== Source records ==

import Summits.BirchSwinnertonDyer.Rank1Residual.GaloisImage.EPCCohomologyTransport
import Literature.NumberTheory.GaloisRepresentations.CyclicIndexEulerChar
import Literature.NumberTheory.GaloisRepresentations.CohomologicalDimensionProofs
import HarnessLib

/-!
# Descent of Tate's Euler–Poincaré count along a tower of index-`p` open subgroups
# (cell `b2b-bsdres`, team n1011, row T-EPC = Tate's local Euler–Poincaré characteristic; seat p04 GEN 8; stage D4)

HONEST FRAMING (cell `b2b-bsdres`, run/shared/lean/b2b/bsd-rank1-residual/, verbatim in every
file): the goal of the cell is to DELETE the COMBINATION-SHAPED residual classes of the
Birch–Swinnerton-Dyer formula for ALL analytic-rank `≤ 1` elliptic curves over `ℚ` — "full BSD
formula for every rank `≤ 1` curve in class `C`" assembled STRICTLY from published theorems — so
that the rank-`≤ 1` remainder becomes exactly the CONSTRUCTION-SHAPED classes, which are TYPED
(missing-input `Prop`s), NOT attempted. This is not "finishing BSD". Team n1011 (N10 / N11, the
additive block X4 ∧ `p = 3`): research route; no claim beyond the stated classes; nothing is
booked; no mark / label is changed by this file. Theorems only (no definition, no named fact, no
`sorry`).  (Placement: Summits/GaloisImage with the T-EPC cone.)

## What

Serre's / Milne's reduction in the proof of Tate's theorem (Milne *ADT* I Thm. 2.8; Serre *CG*
II §5.7, Lemme 7): for a profinite group `Γ` with `cd_p Γ ≤ 2`, a finite discrete `Γ`-module `M`
killed by `p`, and open subgroups `Δ' ≤ Δ ≤ Γ` with `Δ'` normal of index `p` in `Δ`, the tree's
cyclic step `card_euler_cyclic_step` (filtration of the induced module + Shapiro), applied in the
ambient group `Δ` and transported from `Δ'` viewed inside `Δ` to `Δ'` itself, gives

* `EPCDescent.finite_and_card_step` — `H¹(Δ', M)`, `H²(Δ', M)` finite and
  `#M^{Δ'} · #H²(Δ') · #H¹(Δ)^p = #H¹(Δ') · (#M^Δ · #H²(Δ))^p`;
* `EPCDescent.epc_step` — if `#M^{Δ'} · #H²(Δ') · x^p = #H¹(Δ')` then `#M^Δ · #H²(Δ) · x = #H¹(Δ)`;
* `EPCDescent.epc_tower` — the same along a chain `Δ₀ ⊵ Δ₁ ⊵ ⋯ ⊵ Δ_a` of index-`p` steps:
  the truncated Euler–Poincaré identity with factor `x^(p^a)` at `Δ_a` gives the one with factor
  `x` at `Δ₀`;
* `EPCDescent.natCard_restrict_top`, `…_invariants_restrict_top`, `finite_restrict_top_iff` —
  `Γ` versus its subgroup `⊤`.

References: J.-P. Serre, *Galois Cohomology* (1997), II §5.7 [SerreGaloisCohomology1997];
J. S. Milne, *Arithmetic Duality Theorems* (2006), I §2 Thm. 2.8 [MilneADT2006].
-/

noncomputable section

open CategoryTheory Function
open Literature.NumberTheory.GaloisRepresentations

universe u

namespace Summit.BirchSwinnertonDyer.Rank1Residual.GaloisImage

namespace EPCDescent

variable {Γ : Type u} [Group Γ] [TopologicalSpace Γ] [IsTopologicalGroup Γ] [CompactSpace Γ]
  [T2Space Γ] [TotallyDisconnectedSpace Γ]
variable {M : Type u} [AddCommGroup M] [TopologicalSpace M] [DiscreteTopology M] [Finite M]
variable (ρ : ContinuousRep Γ ℤ M) {p : ℕ}

omit [IsTopologicalGroup Γ] [CompactSpace Γ] [T2Space Γ] [TotallyDisconnectedSpace Γ] [DiscreteTopology M]
  [Finite M] in
/-- Restricting to `Δ` and then to `Δ' ≤ Δ` (as `Δ'.subgroupOf Δ`) is restricting to `Δ'`, along
the isomorphism `Δ'.subgroupOf Δ ≃ₜ* Δ'`. [folklore] -/
theorem exists_equiv_restrict_subgroupOf {Δ Δ' : Subgroup Γ} (hle : Δ' ≤ Δ) :
    ∃ e : Δ'.subgroupOf Δ ≃ₜ* Δ', ∀ x m,
      ((ρ.restrict (subgroupIncl Δ)).restrict (subgroupIncl (Δ'.subgroupOf Δ))) x m =
        (ρ.restrict (subgroupIncl Δ')) (e x) m := by
  obtain ⟨e, he⟩ := EPCTransport.exists_continuousMulEquiv_subgroupOf (G := Γ) hle
  refine ⟨e, fun x m => ?_⟩
  simp only [ContinuousRep.restrict_apply, subgroupIncl_apply]
  rw [he x]

/-- **One cyclic step of index `p`, between open subgroups.** For `Δ' ≤ Δ` open in a profinite
`Γ` with `cd_p Γ ≤ 2`, `Δ'` normal of index `p` in `Δ`, `M` finite killed by `p` with
`H¹(Δ, M)`, `H²(Δ, M)` finite: `H¹(Δ', M)`, `H²(Δ', M)` are finite and
`#M^{Δ'} · #H²(Δ', M) · #H¹(Δ, M)^p = #H¹(Δ', M) · (#M^Δ · #H²(Δ, M))^p`.
[cite: SerreGaloisCohomology1997, II §5.7 Lemme 7] [cite: MilneADT2006, I §2 Thm. 2.8 (proof)] -/
theorem finite_and_card_step (hp : p.Prime) (hcd : GroupCdLE Γ p 2) (hpM : ∀ m : M, p • m = 0)
    {Δ Δ' : Subgroup Γ} (hle : Δ' ≤ Δ) [hN : (Δ'.subgroupOf Δ).Normal] (hidx : Δ'.relIndex Δ = p)
    (hΔ : IsOpen (Δ : Set Γ)) (hΔ' : IsOpen (Δ' : Set Γ))
    [Finite (continuousCohomology 1 (ρ.restrict (subgroupIncl Δ)).toTopRep)]
    [Finite (continuousCohomology 2 (ρ.restrict (subgroupIncl Δ)).toTopRep)] :
    Finite (continuousCohomology 1 (ρ.restrict (subgroupIncl Δ')).toTopRep) ∧
    Finite (continuousCohomology 2 (ρ.restrict (subgroupIncl Δ')).toTopRep) ∧
    Nat.card (ρ.restrict (subgroupIncl Δ')).toTopRep.ρ.invariants *
        Nat.card (continuousCohomology 2 (ρ.restrict (subgroupIncl Δ')).toTopRep) *
        Nat.card (continuousCohomology 1 (ρ.restrict (subgroupIncl Δ)).toTopRep) ^ p =
      Nat.card (continuousCohomology 1 (ρ.restrict (subgroupIncl Δ')).toTopRep) *
        (Nat.card (ρ.restrict (subgroupIncl Δ)).toTopRep.ρ.invariants *
          Nat.card (continuousCohomology 2 (ρ.restrict (subgroupIncl Δ)).toTopRep)) ^ p := by
  haveI : Fact p.Prime := ⟨hp⟩
  have hΔcl : IsClosed (Δ : Set Γ) := Subgroup.isClosed_of_isOpen Δ hΔ
  haveI : CompactSpace Δ := isCompact_iff_compactSpace.mp hΔcl.isCompact
  -- the data of the tree's cyclic step, in the ambient group `Δ`
  set S : Subgroup Δ := Δ'.subgroupOf Δ with hSdef
  have hSidx : S.index = p := hidx
  have hSo : IsOpen (S : Set Δ) := hΔ'.preimage continuous_subtype_val
  obtain ⟨γ, hγ⟩ : ∃ γ : Δ, γ ∉ S := by
    by_contra h
    have : S = ⊤ := top_le_iff.mp fun x _ => not_not.mp (not_exists.mp h x)
    rw [this, Subgroup.index_top] at hSidx
    exact hp.one_lt.ne hSidx
  have h3 : ∀ {V : Type u} [AddCommGroup V] [TopologicalSpace V] [DiscreteTopology V]
      (τ : ContinuousRep Δ ℤ V), (∀ v : V, p • v = 0) → Subsingleton (continuousCohomology 3 τ.toTopRep) :=
    fun τ hV => groupCdLE_subgroup_of_isClosed_holds Γ Δ hΔcl p 2 hcd _ τ
      (fun v => ⟨1, by rw [pow_one]; exact hV v⟩) (by norm_num)
  have hfin1 := finite_continuousCohomology_restrict_one (S := S) (ρ := ρ.restrict (subgroupIncl Δ))
    hp hSidx hγ hSo hpM h3
  have hfin2 := finite_continuousCohomology_restrict_two (S := S) (ρ := ρ.restrict (subgroupIncl Δ))
    hp hSidx hγ hSo hpM h3
  have hcount := card_euler_cyclic_step (S := S) (ρ := ρ.restrict (subgroupIncl Δ)) hp hSidx hγ hSo hpM h3
  -- transport from `S = Δ'.subgroupOf Δ` to `Δ'`
  obtain ⟨e, he⟩ := exists_equiv_restrict_subgroupOf ρ hle
  rw [EPCTransport.natCard_continuousCohomology_congr e _ _ he 2,
    EPCTransport.natCard_continuousCohomology_congr e _ _ he 1,
    EPCTransport.natCard_invariants_congr e _ _ he] at hcount
  exact ⟨(EPCTransport.finite_continuousCohomology_iff e _ _ he 1).1 hfin1,
    (EPCTransport.finite_continuousCohomology_iff e _ _ he 2).1 hfin2, hcount⟩

omit [IsTopologicalGroup Γ] [CompactSpace Γ] [T2Space Γ] [TotallyDisconnectedSpace Γ] in
/-- `#M^Δ ≠ 0` for an open... indeed any subgroup: the invariants of a finite module form a
finite nonempty set. [folklore] -/
theorem natCard_invariants_ne_zero (Δ : Subgroup Γ) :
    Nat.card (ρ.restrict (subgroupIncl Δ)).toTopRep.ρ.invariants ≠ 0 := by
  haveI : Finite (ρ.restrict (subgroupIncl Δ)).toTopRep.ρ.invariants :=
    Finite.of_injective (fun m => (m : M)) Subtype.val_injective
  exact Nat.card_pos.ne'

/-- **The Euler–Poincaré identity descends one index-`p` step**: under the hypotheses of
`finite_and_card_step`, if `#M^{Δ'} · #H²(Δ', M) · x^p = #H¹(Δ', M)` then
`#M^Δ · #H²(Δ, M) · x = #H¹(Δ, M)`. [cite: SerreGaloisCohomology1997, II §5.7 Lemme 7]
[cite: MilneADT2006, I §2 Thm. 2.8 (proof)] -/
theorem epc_step (hp : p.Prime) (hcd : GroupCdLE Γ p 2) (hpM : ∀ m : M, p • m = 0)
    {Δ Δ' : Subgroup Γ} (hle : Δ' ≤ Δ) [hN : (Δ'.subgroupOf Δ).Normal] (hidx : Δ'.relIndex Δ = p)
    (hΔ : IsOpen (Δ : Set Γ)) (hΔ' : IsOpen (Δ' : Set Γ))
    [Finite (continuousCohomology 1 (ρ.restrict (subgroupIncl Δ)).toTopRep)]
    [Finite (continuousCohomology 2 (ρ.restrict (subgroupIncl Δ)).toTopRep)] (x : ℕ)
    (hΔ'epc : Nat.card (ρ.restrict (subgroupIncl Δ')).toTopRep.ρ.invariants *
        Nat.card (continuousCohomology 2 (ρ.restrict (subgroupIncl Δ')).toTopRep) * x ^ p =
      Nat.card (continuousCohomology 1 (ρ.restrict (subgroupIncl Δ')).toTopRep)) :
    Nat.card (ρ.restrict (subgroupIncl Δ)).toTopRep.ρ.invariants *
        Nat.card (continuousCohomology 2 (ρ.restrict (subgroupIncl Δ)).toTopRep) * x =
      Nat.card (continuousCohomology 1 (ρ.restrict (subgroupIncl Δ)).toTopRep) := by
  obtain ⟨-, hfin2, hcount⟩ := finite_and_card_step ρ hp hcd hpM hle hidx hΔ hΔ'
  rw [← hΔ'epc] at hcount
  have hne : Nat.card (ρ.restrict (subgroupIncl Δ')).toTopRep.ρ.invariants *
      Nat.card (continuousCohomology 2 (ρ.restrict (subgroupIncl Δ')).toTopRep) ≠ 0 :=
    mul_ne_zero (natCard_invariants_ne_zero ρ Δ') Nat.card_pos.ne'
  have h1 : Nat.card (continuousCohomology 1 (ρ.restrict (subgroupIncl Δ)).toTopRep) ^ p =
      (Nat.card (ρ.restrict (subgroupIncl Δ)).toTopRep.ρ.invariants *
        Nat.card (continuousCohomology 2 (ρ.restrict (subgroupIncl Δ)).toTopRep) * x) ^ p := by
    apply mul_left_cancel₀ hne
    rw [hcount]
    ring
  exact (Nat.pow_left_injective hp.ne_zero h1).symm

/-- **Descent along a tower of index-`p` steps.** Let `Δ 0 ⊵ Δ 1 ⊵ ⋯ ⊵ Δ a` be open subgroups of a
profinite `Γ` with `cd_p Γ ≤ 2`, each `Δ (i+1)` normal of index `p` in `Δ i`, and `M` finite
killed by `p` with `H¹(Δ 0, M)`, `H²(Δ 0, M)` finite.  Then `H¹(Δ a, M)`, `H²(Δ a, M)` are finite,
and `#M^{Δ a} · #H²(Δ a) · x^(p^a) = #H¹(Δ a)` implies `#M^{Δ 0} · #H²(Δ 0) · x = #H¹(Δ 0)`.
[cite: SerreGaloisCohomology1997, II §5.7 Lemme 7] [cite: MilneADT2006, I §2 Thm. 2.8 (proof)] -/
theorem epc_tower (hp : p.Prime) (hcd : GroupCdLE Γ p 2) (hpM : ∀ m : M, p • m = 0)
    (Δ : ℕ → Subgroup Γ) (a : ℕ) (hle : ∀ i < a, Δ (i + 1) ≤ Δ i)
    (hN : ∀ i < a, ((Δ (i + 1)).subgroupOf (Δ i)).Normal)
    (hidx : ∀ i < a, (Δ (i + 1)).relIndex (Δ i) = p) (hopen : ∀ i ≤ a, IsOpen (Δ i : Set Γ))
    [Finite (continuousCohomology 1 (ρ.restrict (subgroupIncl (Δ 0))).toTopRep)]
    [Finite (continuousCohomology 2 (ρ.restrict (subgroupIncl (Δ 0))).toTopRep)] (x : ℕ) :
    Finite (continuousCohomology 1 (ρ.restrict (subgroupIncl (Δ a))).toTopRep) ∧
    Finite (continuousCohomology 2 (ρ.restrict (subgroupIncl (Δ a))).toTopRep) ∧
    (Nat.card (ρ.restrict (subgroupIncl (Δ a))).toTopRep.ρ.invariants *
        Nat.card (continuousCohomology 2 (ρ.restrict (subgroupIncl (Δ a))).toTopRep) * x ^ (p ^ a) =
      Nat.card (continuousCohomology 1 (ρ.restrict (subgroupIncl (Δ a))).toTopRep) →
     Nat.card (ρ.restrict (subgroupIncl (Δ 0))).toTopRep.ρ.invariants *
        Nat.card (continuousCohomology 2 (ρ.restrict (subgroupIncl (Δ 0))).toTopRep) * x =
      Nat.card (continuousCohomology 1 (ρ.restrict (subgroupIncl (Δ 0))).toTopRep)) := by
  -- induction on the level `n ≤ a`, for all `x`
  suffices key : ∀ n ≤ a, ∀ y : ℕ,
      Finite (continuousCohomology 1 (ρ.restrict (subgroupIncl (Δ n))).toTopRep) ∧
      Finite (continuousCohomology 2 (ρ.restrict (subgroupIncl (Δ n))).toTopRep) ∧
      (Nat.card (ρ.restrict (subgroupIncl (Δ n))).toTopRep.ρ.invariants *
          Nat.card (continuousCohomology 2 (ρ.restrict (subgroupIncl (Δ n))).toTopRep) * y ^ (p ^ n) =
        Nat.card (continuousCohomology 1 (ρ.restrict (subgroupIncl (Δ n))).toTopRep) →
       Nat.card (ρ.restrict (subgroupIncl (Δ 0))).toTopRep.ρ.invariants *
          Nat.card (continuousCohomology 2 (ρ.restrict (subgroupIncl (Δ 0))).toTopRep) * y =
        Nat.card (continuousCohomology 1 (ρ.restrict (subgroupIncl (Δ 0))).toTopRep)) from
    key a le_rfl x
  intro n
  induction n with
  | zero =>
    intro _ y
    refine ⟨inferInstance, inferInstance, fun h => ?_⟩
    rwa [pow_zero, pow_one] at h
  | succ n ih =>
    intro hn y
    obtain ⟨hf1, hf2, himp⟩ := ih (Nat.le_of_succ_le hn) y
    have hn' : n < a := hn
    haveI := hN n hn'
    obtain ⟨hf1', hf2', -⟩ := finite_and_card_step ρ hp hcd hpM (hle n hn') (hidx n hn')
      (hopen n hn'.le) (hopen (n + 1) hn)
    refine ⟨hf1', hf2', fun h => himp ?_⟩
    refine epc_step ρ hp hcd hpM (hle n hn') (hidx n hn') (hopen n hn'.le) (hopen (n + 1) hn)
      (y ^ p ^ n) ?_
    rw [← pow_mul, ← pow_succ]
    exact h

/-! ### `Γ` versus its subgroup `⊤` -/

omit [IsTopologicalGroup Γ] [CompactSpace Γ] [T2Space Γ] [TotallyDisconnectedSpace Γ] [DiscreteTopology M]
  [Finite M] in
/-- The restriction to `⊤ ≤ Γ` is `ρ` along `⊤ ≃ₜ* Γ`. [folklore] -/
theorem exists_equiv_restrict_top :
    ∃ e : (⊤ : Subgroup Γ) ≃ₜ* Γ, ∀ x m, (ρ.restrict (subgroupIncl ⊤)) x m = ρ (e x) m := by
  refine ⟨{ Subgroup.topEquiv with
    continuous_toFun := continuous_subtype_val
    continuous_invFun := Continuous.subtype_mk continuous_id _ }, fun x m => rfl⟩

omit [CompactSpace Γ] [T2Space Γ] [TotallyDisconnectedSpace Γ] [Finite M] in
/-- `#H^q(⊤, M) = #H^q(Γ, M)`. [folklore] -/
theorem natCard_restrict_top (q : ℕ) :
    Nat.card (continuousCohomology q (ρ.restrict (subgroupIncl ⊤)).toTopRep) =
      Nat.card (continuousCohomology q ρ.toTopRep) := by
  obtain ⟨e, he⟩ := exists_equiv_restrict_top ρ
  exact EPCTransport.natCard_continuousCohomology_congr e _ _ he q

omit [CompactSpace Γ] [T2Space Γ] [TotallyDisconnectedSpace Γ] [Finite M] in
/-- `H^q(⊤, M)` is finite iff `H^q(Γ, M)` is. [folklore] -/
theorem finite_restrict_top_iff (q : ℕ) :
    Finite (continuousCohomology q (ρ.restrict (subgroupIncl ⊤)).toTopRep) ↔
      Finite (continuousCohomology q ρ.toTopRep) := by
  obtain ⟨e, he⟩ := exists_equiv_restrict_top ρ
  exact EPCTransport.finite_continuousCohomology_iff e _ _ he q

omit [IsTopologicalGroup Γ] [CompactSpace Γ] [T2Space Γ] [TotallyDisconnectedSpace Γ] [Finite M] in
/-- `#M^⊤ = #M^Γ`. [folklore] -/
theorem natCard_invariants_restrict_top :
    Nat.card (ρ.restrict (subgroupIncl ⊤)).toTopRep.ρ.invariants = Nat.card ρ.toTopRep.ρ.invariants := by
  obtain ⟨e, he⟩ := exists_equiv_restrict_top ρ
  exact EPCTransport.natCard_invariants_congr e _ _ he

end EPCDescent

end Summit.BirchSwinnertonDyer.Rank1Residual.GaloisImage

end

===

• _What you will do_
From the records above, quote only the lines running from the line with "suffices key : ∀" to the line with "(Δ n))).toTopRep) →", both lines included.

• _Answer to this exercise_
  suffices key : ∀ n ≤ a, ∀ y : ℕ,
      Finite (continuousCohomology 1 (ρ.restrict (subgroupIncl (Δ n))).toTopRep) ∧
      Finite (continuousCohomology 2 (ρ.restrict (subgroupIncl (Δ n))).toTopRep) ∧
      (Nat.card (ρ.restrict (subgroupIncl (Δ n))).toTopRep.ρ.invariants *
          Nat.card (continuousCohomology 2 (ρ.restrict (subgroupIncl (Δ n))).toTopRep) * y ^ (p ^ n) =
        Nat.card (continuousCohomology 1 (ρ.restrict (subgroupIncl (Δ n))).toTopRep) →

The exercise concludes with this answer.